Task item:
Instruction for the entries that follow: retype exactly the lines from the line with "g ≥ 0) and ∫" to the line with "the frame of", both included, and omit all others.

Collection entries:
• • • •

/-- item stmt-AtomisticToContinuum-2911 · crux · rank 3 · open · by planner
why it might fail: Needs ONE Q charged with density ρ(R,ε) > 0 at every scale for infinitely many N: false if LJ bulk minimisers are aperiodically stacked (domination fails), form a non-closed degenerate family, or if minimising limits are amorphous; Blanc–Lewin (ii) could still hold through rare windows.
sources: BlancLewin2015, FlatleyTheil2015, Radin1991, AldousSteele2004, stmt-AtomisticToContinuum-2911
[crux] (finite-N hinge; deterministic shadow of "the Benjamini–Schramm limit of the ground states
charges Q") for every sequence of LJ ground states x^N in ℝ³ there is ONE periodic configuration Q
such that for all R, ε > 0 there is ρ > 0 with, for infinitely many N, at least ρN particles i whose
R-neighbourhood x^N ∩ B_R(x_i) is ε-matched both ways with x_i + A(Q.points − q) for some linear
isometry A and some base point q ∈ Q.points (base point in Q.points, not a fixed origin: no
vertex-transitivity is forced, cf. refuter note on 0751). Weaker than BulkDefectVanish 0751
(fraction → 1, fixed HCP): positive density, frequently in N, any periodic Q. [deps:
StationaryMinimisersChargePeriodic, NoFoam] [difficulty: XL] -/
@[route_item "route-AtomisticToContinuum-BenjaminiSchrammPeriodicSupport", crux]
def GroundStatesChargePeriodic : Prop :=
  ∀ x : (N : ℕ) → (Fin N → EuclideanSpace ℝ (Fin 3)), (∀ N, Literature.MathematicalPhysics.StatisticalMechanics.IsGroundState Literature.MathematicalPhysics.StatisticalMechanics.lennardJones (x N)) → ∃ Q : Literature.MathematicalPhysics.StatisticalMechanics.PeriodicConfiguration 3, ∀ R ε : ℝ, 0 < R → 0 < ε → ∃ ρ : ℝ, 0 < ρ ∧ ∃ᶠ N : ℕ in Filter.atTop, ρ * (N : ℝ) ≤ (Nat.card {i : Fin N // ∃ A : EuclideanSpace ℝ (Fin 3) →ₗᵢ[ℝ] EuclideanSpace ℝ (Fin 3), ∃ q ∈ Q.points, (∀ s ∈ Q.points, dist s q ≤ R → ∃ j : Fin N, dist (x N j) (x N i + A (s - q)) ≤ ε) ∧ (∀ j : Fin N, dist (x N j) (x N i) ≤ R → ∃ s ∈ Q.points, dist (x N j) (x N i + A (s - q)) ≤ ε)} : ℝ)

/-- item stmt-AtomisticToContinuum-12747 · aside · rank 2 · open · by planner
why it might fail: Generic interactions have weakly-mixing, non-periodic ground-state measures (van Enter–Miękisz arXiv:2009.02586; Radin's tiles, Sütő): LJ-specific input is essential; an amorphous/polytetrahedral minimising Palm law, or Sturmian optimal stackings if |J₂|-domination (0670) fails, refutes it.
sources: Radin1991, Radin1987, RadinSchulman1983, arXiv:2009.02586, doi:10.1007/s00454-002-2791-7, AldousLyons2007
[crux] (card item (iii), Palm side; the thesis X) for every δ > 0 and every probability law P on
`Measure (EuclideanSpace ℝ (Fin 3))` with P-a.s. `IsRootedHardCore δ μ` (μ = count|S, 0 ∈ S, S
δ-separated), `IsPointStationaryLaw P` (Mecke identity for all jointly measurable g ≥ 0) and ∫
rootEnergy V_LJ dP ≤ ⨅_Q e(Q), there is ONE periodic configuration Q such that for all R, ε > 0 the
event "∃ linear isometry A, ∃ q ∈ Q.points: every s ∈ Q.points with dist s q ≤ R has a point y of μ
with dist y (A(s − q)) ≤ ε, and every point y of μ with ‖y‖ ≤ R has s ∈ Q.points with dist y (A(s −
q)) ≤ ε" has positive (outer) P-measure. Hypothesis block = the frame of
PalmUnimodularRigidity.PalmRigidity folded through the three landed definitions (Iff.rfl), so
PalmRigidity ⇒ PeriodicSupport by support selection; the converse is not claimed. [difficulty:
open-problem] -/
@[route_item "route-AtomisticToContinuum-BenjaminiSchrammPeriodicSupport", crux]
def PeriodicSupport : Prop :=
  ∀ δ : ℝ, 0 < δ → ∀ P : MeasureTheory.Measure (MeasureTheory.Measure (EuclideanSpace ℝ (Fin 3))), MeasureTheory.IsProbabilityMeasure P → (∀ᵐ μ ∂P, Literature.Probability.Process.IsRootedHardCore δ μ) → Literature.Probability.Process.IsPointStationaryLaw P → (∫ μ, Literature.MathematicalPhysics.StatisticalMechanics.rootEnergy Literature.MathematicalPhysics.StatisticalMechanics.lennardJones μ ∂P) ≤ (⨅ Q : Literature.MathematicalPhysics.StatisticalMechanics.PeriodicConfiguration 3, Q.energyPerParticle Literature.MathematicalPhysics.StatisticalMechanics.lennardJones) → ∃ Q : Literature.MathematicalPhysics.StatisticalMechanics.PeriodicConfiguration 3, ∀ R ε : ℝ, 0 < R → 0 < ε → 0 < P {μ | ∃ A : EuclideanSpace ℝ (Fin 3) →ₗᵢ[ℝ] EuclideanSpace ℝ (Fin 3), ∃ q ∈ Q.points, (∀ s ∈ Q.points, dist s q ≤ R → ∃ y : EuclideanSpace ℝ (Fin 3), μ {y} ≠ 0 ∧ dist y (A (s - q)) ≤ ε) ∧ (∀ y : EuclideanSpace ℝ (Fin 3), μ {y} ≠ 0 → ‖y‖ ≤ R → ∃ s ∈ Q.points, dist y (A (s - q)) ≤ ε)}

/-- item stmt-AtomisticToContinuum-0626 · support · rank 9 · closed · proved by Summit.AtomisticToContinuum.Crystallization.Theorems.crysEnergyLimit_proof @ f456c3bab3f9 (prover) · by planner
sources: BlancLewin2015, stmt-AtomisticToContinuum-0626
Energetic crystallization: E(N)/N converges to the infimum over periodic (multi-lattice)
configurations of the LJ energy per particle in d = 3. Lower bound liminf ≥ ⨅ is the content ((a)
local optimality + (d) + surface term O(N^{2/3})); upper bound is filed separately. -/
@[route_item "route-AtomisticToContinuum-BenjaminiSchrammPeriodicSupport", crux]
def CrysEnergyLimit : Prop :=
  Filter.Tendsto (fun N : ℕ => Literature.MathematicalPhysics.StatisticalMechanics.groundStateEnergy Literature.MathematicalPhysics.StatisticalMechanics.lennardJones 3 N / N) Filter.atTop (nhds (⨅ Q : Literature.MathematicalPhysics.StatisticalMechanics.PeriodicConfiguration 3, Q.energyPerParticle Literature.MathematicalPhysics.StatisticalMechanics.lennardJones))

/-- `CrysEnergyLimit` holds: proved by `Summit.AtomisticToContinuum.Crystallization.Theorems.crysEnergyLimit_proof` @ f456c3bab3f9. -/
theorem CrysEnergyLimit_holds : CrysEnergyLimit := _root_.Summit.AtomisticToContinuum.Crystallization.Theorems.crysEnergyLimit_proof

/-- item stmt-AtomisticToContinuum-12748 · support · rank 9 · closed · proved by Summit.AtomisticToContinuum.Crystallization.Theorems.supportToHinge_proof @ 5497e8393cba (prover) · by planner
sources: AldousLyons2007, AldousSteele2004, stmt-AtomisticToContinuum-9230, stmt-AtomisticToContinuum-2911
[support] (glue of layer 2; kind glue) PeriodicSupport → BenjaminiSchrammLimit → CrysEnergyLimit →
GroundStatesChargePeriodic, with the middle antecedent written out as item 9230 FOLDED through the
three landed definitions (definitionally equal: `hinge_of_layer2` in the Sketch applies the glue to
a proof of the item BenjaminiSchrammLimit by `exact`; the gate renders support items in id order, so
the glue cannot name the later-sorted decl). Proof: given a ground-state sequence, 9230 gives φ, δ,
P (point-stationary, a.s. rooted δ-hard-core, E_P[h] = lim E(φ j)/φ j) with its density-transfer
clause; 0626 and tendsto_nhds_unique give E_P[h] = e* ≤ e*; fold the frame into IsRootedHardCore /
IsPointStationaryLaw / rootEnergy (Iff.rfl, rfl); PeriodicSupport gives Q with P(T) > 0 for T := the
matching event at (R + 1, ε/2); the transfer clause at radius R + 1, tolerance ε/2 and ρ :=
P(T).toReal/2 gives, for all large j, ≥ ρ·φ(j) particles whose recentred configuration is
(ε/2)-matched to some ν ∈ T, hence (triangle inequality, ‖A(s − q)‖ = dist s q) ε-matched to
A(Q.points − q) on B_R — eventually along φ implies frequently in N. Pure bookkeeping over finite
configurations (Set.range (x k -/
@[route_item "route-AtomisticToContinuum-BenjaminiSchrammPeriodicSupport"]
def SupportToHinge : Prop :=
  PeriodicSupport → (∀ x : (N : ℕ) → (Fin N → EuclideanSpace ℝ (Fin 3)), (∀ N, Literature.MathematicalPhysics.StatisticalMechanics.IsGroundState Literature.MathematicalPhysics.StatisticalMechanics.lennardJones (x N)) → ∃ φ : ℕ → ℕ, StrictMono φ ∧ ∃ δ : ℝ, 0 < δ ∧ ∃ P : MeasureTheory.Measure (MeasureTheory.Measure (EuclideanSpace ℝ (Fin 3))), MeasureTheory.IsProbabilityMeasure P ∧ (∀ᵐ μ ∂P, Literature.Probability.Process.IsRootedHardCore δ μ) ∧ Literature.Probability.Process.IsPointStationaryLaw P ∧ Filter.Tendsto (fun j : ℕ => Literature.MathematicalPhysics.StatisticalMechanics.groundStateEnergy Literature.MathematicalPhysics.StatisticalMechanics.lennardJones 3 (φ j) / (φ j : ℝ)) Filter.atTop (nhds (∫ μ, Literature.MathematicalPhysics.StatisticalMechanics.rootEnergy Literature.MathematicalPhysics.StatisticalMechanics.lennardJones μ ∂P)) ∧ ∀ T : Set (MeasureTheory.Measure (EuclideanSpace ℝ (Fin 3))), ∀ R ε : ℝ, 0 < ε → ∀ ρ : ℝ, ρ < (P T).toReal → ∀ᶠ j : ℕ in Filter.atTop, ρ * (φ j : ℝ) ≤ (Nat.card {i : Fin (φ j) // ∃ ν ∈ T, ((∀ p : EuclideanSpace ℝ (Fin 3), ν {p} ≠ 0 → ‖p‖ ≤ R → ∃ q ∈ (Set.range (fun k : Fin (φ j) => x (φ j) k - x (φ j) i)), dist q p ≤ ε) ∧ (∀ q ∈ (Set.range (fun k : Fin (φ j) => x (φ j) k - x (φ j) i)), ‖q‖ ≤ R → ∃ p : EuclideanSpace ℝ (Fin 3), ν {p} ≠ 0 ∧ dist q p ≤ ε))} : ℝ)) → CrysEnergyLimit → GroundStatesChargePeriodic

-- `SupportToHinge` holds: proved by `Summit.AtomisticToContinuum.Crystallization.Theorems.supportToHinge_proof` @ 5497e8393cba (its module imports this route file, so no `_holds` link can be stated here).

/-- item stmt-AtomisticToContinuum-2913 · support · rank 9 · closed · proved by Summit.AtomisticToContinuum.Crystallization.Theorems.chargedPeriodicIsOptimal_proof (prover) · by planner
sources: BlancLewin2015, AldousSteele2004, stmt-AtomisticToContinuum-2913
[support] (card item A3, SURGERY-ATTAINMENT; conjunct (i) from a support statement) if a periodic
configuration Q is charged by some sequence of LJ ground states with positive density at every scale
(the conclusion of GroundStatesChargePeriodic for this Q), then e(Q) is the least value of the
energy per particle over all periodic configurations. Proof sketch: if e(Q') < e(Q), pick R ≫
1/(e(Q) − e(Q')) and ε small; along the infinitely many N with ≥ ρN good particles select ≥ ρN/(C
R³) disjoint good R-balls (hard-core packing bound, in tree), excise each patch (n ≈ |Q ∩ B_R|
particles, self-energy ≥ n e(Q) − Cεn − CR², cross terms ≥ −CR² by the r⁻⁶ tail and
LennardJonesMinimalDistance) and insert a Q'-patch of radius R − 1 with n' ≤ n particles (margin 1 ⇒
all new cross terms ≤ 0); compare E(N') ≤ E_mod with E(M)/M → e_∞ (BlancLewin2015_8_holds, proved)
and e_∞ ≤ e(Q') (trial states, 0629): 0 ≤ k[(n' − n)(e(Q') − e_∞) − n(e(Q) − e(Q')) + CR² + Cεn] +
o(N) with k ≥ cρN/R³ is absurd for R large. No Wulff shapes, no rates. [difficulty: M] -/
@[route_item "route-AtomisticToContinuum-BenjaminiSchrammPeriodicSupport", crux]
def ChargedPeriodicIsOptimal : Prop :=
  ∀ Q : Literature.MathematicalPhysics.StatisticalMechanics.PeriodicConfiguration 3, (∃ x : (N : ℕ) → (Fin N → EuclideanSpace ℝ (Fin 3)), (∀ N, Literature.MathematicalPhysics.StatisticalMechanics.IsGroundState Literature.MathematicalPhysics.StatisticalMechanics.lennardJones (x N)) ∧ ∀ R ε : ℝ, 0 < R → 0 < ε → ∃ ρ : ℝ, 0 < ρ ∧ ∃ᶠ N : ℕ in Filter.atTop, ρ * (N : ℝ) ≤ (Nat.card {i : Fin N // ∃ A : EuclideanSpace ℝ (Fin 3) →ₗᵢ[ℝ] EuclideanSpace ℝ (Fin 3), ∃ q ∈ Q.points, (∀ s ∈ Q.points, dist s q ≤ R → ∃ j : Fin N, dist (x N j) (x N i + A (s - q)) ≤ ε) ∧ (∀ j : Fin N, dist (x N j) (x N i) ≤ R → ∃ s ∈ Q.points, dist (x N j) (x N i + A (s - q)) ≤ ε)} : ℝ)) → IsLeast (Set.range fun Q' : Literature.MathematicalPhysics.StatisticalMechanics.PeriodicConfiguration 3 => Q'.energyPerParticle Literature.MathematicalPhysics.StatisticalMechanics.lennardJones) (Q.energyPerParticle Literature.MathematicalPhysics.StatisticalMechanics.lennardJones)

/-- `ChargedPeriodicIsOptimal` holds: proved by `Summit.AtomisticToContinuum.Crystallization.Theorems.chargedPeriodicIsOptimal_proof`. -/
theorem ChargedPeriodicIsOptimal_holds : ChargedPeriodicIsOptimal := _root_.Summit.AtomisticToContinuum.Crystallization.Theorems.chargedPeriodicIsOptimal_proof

• • • •

Reply to the exercise:
δ-separated), `IsPointStationaryLaw P` (Mecke identity for all jointly measurable g ≥ 0) and ∫
rootEnergy V_LJ dP ≤ ⨅_Q e(Q), there is ONE periodic configuration Q such that for all R, ε > 0 the
event "∃ linear isometry A, ∃ q ∈ Q.points: every s ∈ Q.points with dist s q ≤ R has a point y of μ
with dist y (A(s − q)) ≤ ε, and every point y of μ with ‖y‖ ≤ R has s ∈ Q.points with dist y (A(s −
q)) ≤ ε" has positive (outer) P-measure. Hypothesis block = the frame of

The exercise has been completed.